### Activity
Wherever "WeilFormatC" appears in a line of the listing, that line should be returned.

--------------------------------

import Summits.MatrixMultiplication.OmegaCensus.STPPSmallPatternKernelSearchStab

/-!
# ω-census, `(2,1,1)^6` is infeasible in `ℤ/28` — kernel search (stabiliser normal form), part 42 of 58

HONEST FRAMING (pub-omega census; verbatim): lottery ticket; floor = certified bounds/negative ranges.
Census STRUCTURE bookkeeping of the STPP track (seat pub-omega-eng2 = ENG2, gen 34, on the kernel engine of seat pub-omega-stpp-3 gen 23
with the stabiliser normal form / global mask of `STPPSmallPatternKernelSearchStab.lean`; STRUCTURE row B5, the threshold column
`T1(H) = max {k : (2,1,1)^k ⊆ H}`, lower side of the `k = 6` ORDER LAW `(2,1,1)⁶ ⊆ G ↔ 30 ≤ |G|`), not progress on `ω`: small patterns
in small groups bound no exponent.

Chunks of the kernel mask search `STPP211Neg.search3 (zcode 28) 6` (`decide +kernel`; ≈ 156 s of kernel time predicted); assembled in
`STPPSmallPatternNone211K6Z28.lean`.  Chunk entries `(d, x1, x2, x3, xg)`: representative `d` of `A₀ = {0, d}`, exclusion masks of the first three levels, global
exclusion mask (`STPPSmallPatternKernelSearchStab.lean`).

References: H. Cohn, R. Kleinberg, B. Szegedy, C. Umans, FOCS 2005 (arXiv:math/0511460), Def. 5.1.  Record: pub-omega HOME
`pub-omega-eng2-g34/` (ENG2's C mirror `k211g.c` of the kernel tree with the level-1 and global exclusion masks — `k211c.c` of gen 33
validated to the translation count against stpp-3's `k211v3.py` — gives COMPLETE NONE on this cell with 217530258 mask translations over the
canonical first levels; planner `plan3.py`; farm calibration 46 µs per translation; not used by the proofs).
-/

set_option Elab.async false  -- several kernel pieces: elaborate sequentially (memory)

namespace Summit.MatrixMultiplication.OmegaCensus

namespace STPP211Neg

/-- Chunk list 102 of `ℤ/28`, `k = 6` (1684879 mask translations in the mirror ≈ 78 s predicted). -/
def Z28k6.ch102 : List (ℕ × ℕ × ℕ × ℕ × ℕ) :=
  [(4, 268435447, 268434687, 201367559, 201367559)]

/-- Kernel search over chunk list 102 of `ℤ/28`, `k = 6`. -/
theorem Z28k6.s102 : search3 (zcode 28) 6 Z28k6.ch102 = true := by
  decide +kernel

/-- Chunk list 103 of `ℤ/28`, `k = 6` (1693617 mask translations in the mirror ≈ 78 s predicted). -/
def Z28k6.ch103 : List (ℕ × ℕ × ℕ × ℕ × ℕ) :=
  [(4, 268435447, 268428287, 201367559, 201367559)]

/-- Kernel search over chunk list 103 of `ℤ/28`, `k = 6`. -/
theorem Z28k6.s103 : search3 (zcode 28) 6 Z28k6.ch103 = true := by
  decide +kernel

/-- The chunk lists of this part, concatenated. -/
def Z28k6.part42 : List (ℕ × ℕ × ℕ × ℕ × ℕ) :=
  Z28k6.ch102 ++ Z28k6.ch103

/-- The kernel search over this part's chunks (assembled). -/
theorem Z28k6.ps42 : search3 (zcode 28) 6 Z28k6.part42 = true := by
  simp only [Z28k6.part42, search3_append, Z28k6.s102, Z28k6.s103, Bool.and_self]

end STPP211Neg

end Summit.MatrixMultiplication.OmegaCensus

--------------------------------

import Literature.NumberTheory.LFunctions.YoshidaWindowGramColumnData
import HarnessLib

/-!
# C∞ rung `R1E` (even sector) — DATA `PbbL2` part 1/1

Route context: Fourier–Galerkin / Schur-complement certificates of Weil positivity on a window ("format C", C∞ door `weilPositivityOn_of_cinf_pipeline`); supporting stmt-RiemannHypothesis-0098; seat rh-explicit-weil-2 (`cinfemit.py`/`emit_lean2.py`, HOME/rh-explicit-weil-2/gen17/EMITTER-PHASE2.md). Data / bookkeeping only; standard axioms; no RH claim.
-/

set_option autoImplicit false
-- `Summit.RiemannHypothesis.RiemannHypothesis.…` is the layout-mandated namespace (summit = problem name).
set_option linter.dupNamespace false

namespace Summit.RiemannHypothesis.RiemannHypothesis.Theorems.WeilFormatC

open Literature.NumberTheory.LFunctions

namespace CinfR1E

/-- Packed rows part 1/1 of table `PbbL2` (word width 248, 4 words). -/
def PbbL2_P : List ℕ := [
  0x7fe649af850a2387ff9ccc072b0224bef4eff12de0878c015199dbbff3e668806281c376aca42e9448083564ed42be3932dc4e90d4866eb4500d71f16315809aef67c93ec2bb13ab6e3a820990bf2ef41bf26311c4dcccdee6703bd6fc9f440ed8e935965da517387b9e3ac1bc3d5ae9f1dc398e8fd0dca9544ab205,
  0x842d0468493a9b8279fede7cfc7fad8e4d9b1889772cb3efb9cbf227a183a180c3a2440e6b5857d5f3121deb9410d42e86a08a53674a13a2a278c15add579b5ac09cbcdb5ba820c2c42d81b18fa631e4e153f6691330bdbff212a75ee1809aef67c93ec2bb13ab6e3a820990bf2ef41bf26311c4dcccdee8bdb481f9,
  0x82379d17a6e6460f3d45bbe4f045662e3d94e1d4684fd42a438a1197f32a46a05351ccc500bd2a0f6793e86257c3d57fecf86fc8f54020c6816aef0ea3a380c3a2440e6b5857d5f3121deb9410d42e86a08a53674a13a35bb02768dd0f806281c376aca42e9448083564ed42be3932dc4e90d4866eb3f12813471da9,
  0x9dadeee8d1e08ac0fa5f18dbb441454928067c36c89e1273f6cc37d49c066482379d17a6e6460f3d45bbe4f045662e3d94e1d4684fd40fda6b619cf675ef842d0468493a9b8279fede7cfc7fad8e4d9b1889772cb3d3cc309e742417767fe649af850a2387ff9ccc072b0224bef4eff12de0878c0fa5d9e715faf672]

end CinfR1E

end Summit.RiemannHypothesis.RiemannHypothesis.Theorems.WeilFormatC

--------------------------------

### Response area
namespace Summit.RiemannHypothesis.RiemannHypothesis.Theorems.WeilFormatC
end Summit.RiemannHypothesis.RiemannHypothesis.Theorems.WeilFormatC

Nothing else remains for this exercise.